*Description of the task:* Wherever the string "holomorphic" occurs in a line of these records, report that line.

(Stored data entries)
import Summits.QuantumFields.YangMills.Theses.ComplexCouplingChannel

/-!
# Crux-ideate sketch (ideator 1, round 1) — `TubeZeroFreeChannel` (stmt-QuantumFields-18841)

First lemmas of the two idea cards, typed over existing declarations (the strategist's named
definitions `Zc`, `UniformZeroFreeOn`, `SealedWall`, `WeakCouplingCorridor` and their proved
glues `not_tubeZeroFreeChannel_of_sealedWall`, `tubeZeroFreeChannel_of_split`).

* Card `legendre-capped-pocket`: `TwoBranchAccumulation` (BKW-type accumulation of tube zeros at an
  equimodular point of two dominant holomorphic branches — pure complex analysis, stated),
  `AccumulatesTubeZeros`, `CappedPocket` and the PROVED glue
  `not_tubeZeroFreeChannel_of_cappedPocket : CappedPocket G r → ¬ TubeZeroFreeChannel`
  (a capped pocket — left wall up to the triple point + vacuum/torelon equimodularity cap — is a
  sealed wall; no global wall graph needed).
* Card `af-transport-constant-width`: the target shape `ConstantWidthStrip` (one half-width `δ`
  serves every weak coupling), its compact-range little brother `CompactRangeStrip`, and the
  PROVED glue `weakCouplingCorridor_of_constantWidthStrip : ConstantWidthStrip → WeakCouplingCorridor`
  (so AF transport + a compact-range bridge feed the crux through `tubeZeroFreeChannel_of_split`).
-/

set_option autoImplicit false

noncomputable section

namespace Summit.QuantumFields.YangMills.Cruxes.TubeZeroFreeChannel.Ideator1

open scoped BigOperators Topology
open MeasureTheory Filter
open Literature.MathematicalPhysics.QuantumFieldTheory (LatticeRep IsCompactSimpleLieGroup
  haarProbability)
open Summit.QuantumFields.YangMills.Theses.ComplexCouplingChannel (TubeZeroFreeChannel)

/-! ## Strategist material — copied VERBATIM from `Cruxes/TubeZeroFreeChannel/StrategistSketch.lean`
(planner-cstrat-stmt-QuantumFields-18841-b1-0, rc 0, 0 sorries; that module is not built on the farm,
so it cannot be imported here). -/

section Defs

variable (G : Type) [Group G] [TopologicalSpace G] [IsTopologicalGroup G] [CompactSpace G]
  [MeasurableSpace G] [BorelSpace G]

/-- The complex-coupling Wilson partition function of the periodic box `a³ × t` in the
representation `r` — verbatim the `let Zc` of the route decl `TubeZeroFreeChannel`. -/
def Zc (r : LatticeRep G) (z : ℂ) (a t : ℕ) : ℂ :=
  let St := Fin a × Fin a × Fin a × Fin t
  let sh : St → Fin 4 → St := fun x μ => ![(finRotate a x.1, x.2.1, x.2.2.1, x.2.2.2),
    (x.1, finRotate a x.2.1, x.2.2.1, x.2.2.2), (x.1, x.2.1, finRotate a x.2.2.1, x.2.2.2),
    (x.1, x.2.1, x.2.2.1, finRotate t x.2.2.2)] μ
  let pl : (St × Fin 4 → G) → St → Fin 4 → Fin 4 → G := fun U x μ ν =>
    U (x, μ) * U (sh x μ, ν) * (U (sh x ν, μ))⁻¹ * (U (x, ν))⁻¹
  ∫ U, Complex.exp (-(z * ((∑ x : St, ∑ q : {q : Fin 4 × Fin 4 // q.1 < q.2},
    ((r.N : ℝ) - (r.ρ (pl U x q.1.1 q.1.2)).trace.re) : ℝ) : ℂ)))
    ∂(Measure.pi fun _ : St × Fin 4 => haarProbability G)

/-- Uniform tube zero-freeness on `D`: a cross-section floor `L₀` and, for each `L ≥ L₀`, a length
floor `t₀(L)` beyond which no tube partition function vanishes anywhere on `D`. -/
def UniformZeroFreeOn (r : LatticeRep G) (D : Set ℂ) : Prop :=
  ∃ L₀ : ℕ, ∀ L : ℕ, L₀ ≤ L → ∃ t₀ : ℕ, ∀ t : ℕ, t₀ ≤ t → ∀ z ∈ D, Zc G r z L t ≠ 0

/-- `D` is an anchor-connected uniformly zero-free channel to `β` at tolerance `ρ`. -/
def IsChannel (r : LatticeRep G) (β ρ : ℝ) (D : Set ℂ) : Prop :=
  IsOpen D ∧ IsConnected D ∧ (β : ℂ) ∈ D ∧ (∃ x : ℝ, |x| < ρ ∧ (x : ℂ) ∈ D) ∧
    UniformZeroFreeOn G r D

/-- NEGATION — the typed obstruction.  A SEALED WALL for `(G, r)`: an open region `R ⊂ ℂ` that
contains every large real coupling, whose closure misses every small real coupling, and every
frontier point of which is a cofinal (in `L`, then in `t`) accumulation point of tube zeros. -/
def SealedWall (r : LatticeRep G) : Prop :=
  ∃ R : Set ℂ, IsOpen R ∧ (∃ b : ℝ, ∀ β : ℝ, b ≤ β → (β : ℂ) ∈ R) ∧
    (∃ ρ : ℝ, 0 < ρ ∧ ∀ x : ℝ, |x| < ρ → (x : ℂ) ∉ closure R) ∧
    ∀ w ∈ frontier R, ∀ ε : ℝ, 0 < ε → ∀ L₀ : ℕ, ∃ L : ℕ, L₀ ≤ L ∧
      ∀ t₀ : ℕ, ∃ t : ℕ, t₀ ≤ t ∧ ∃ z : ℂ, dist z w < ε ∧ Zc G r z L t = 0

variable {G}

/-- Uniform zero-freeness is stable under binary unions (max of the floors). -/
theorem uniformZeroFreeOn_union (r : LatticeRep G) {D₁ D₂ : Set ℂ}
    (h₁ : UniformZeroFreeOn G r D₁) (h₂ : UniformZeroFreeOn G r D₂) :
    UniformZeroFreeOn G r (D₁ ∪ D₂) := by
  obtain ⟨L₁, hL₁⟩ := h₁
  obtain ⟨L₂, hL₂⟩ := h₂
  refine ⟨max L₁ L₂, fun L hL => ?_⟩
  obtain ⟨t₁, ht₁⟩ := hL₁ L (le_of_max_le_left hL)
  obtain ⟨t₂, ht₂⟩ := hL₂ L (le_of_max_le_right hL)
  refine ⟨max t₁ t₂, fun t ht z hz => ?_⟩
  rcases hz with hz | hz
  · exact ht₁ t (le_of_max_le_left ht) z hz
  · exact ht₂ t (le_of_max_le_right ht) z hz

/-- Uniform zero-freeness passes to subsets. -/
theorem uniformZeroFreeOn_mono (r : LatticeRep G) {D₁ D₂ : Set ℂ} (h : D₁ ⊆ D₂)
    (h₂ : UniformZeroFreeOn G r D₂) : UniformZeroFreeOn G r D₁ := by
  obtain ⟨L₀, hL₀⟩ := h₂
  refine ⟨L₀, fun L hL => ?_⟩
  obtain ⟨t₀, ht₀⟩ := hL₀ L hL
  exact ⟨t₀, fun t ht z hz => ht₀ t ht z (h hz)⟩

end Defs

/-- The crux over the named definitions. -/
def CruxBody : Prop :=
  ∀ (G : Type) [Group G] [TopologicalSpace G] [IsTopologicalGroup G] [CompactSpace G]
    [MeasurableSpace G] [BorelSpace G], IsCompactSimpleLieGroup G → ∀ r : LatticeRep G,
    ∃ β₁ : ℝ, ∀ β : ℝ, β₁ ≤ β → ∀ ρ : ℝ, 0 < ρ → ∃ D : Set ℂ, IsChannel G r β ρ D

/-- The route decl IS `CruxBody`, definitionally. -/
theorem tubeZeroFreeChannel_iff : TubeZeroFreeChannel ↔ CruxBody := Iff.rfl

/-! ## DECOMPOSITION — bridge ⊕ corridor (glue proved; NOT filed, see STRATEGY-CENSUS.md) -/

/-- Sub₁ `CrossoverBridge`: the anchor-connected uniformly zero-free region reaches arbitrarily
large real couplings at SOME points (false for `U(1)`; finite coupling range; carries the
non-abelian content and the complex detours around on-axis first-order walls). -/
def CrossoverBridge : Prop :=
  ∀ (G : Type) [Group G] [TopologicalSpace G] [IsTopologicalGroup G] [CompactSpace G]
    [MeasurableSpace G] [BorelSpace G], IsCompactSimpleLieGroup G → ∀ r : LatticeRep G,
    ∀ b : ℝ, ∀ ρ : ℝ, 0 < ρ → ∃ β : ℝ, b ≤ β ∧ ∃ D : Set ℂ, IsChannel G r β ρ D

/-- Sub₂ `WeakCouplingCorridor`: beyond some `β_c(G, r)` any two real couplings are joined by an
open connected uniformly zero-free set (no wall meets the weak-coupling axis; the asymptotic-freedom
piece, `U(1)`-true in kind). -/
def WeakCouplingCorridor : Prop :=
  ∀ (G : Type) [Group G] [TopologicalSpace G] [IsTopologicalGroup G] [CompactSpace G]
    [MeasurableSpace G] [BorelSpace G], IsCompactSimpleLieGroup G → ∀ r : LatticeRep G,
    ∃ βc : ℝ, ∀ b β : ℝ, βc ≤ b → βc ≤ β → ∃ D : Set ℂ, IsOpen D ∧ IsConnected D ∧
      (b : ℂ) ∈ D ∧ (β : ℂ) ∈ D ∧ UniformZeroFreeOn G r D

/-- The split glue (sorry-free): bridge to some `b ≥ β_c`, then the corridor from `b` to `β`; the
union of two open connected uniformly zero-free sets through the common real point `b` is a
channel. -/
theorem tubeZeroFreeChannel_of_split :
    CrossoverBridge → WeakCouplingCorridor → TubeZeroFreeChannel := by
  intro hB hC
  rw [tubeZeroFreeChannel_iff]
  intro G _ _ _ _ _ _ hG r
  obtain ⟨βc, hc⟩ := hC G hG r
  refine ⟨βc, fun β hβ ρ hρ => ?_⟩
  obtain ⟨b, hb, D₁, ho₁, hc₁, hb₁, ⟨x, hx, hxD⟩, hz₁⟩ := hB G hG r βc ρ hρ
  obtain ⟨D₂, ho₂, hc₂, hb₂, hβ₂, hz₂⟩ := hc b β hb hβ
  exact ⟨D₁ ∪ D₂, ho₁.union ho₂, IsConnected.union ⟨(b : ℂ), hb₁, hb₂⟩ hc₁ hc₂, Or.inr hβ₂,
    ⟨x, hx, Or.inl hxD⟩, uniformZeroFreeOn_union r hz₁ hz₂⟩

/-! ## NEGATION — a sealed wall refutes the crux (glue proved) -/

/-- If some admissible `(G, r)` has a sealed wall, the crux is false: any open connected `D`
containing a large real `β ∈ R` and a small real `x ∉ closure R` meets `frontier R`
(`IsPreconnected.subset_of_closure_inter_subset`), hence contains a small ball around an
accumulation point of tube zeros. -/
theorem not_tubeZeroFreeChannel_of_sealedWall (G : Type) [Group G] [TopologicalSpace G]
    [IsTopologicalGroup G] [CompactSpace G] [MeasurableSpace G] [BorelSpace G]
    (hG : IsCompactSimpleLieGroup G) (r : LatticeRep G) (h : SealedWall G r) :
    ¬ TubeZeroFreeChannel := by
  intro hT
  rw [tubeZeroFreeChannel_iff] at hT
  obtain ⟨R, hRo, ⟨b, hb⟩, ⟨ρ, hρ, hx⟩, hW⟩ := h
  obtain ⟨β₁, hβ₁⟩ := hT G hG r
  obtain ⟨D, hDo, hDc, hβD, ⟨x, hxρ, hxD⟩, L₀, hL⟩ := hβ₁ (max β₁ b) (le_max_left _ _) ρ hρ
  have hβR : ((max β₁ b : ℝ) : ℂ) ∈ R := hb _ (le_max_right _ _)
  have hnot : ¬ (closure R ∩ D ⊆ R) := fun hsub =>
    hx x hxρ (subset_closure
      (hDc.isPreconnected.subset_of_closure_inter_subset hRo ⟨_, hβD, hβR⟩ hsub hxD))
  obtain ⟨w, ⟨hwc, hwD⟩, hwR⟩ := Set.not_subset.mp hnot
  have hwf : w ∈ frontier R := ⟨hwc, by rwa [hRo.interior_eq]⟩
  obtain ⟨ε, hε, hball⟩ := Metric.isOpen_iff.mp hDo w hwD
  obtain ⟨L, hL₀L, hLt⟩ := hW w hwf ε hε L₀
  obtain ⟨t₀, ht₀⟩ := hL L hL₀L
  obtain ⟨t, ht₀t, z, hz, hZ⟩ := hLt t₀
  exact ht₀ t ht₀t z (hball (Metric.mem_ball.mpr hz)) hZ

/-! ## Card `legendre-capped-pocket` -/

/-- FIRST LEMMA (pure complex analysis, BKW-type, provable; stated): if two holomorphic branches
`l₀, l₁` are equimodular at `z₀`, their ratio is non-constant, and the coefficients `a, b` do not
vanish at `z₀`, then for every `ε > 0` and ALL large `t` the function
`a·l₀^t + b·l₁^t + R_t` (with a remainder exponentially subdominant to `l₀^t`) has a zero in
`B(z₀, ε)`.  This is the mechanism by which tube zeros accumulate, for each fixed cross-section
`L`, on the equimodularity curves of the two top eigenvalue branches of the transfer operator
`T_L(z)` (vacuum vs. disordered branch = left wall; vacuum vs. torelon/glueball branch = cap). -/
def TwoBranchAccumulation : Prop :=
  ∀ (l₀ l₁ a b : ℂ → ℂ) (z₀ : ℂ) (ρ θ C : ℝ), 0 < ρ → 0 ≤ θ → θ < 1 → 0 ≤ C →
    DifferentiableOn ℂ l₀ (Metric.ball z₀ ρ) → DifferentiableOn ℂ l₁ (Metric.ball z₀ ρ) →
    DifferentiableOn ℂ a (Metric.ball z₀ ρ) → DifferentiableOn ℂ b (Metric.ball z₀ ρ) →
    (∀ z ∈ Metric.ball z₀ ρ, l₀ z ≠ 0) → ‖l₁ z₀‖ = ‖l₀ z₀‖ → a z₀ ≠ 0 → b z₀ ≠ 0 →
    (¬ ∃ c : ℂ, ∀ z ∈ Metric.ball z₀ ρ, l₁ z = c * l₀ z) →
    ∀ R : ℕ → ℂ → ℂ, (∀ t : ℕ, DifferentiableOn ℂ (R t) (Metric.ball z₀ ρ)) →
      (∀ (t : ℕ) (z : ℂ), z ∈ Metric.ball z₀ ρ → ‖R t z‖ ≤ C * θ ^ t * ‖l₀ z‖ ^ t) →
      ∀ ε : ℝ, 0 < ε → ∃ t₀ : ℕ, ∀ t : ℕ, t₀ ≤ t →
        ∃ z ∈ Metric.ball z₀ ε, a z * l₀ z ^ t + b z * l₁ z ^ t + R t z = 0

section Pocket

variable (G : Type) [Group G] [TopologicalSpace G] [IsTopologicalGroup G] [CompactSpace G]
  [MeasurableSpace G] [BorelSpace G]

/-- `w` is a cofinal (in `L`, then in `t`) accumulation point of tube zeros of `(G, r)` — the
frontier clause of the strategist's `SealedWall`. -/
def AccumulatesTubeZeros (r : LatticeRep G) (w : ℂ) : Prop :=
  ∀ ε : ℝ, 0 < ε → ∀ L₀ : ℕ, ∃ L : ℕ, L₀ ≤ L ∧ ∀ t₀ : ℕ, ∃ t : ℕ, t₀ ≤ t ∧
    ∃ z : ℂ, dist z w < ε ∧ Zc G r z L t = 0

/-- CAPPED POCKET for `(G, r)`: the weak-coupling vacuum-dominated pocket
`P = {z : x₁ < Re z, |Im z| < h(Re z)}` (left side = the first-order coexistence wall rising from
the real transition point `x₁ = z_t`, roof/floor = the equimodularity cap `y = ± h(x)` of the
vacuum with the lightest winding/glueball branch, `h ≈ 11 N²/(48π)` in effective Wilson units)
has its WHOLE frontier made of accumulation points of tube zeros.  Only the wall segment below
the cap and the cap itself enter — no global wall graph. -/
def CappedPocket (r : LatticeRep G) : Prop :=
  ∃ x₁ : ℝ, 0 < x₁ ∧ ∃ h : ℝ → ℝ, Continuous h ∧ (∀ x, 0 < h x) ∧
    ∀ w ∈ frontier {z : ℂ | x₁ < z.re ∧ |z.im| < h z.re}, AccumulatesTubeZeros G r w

---

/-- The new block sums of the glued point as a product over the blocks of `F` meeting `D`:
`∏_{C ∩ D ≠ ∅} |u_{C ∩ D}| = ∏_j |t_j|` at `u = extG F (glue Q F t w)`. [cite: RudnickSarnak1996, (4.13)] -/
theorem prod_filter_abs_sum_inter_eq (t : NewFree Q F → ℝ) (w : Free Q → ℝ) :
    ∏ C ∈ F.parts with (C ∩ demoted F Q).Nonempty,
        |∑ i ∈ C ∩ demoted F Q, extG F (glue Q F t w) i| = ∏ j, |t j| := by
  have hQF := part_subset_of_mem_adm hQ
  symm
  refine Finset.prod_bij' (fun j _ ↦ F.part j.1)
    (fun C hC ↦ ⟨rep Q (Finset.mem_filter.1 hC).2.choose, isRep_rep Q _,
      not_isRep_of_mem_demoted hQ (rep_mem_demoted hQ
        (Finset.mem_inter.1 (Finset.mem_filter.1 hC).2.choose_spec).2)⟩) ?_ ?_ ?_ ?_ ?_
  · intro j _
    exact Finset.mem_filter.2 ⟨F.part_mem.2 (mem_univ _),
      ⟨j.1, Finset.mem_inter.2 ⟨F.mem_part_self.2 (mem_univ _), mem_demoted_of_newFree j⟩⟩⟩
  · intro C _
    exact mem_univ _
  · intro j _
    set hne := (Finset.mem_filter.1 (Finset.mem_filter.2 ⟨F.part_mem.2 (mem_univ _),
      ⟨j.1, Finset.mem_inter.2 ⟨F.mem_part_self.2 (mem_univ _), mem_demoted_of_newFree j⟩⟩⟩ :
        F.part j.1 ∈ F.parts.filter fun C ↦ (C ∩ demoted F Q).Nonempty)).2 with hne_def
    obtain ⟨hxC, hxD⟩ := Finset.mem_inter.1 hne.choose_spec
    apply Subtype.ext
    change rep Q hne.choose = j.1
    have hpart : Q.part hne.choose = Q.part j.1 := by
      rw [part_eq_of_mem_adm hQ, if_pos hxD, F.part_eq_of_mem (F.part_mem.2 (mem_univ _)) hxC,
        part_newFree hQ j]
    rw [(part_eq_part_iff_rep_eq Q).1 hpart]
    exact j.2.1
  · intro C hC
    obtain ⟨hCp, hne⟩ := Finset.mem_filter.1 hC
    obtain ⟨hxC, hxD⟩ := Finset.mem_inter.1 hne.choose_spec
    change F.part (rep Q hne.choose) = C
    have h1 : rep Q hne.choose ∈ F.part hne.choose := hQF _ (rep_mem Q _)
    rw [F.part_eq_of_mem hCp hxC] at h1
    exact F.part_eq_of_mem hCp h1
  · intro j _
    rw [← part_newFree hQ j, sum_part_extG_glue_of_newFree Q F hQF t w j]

*Response area:*
  equimodular point of two dominant holomorphic branches — pure complex analysis, stated),
/-- FIRST LEMMA (pure complex analysis, BKW-type, provable; stated): if two holomorphic branches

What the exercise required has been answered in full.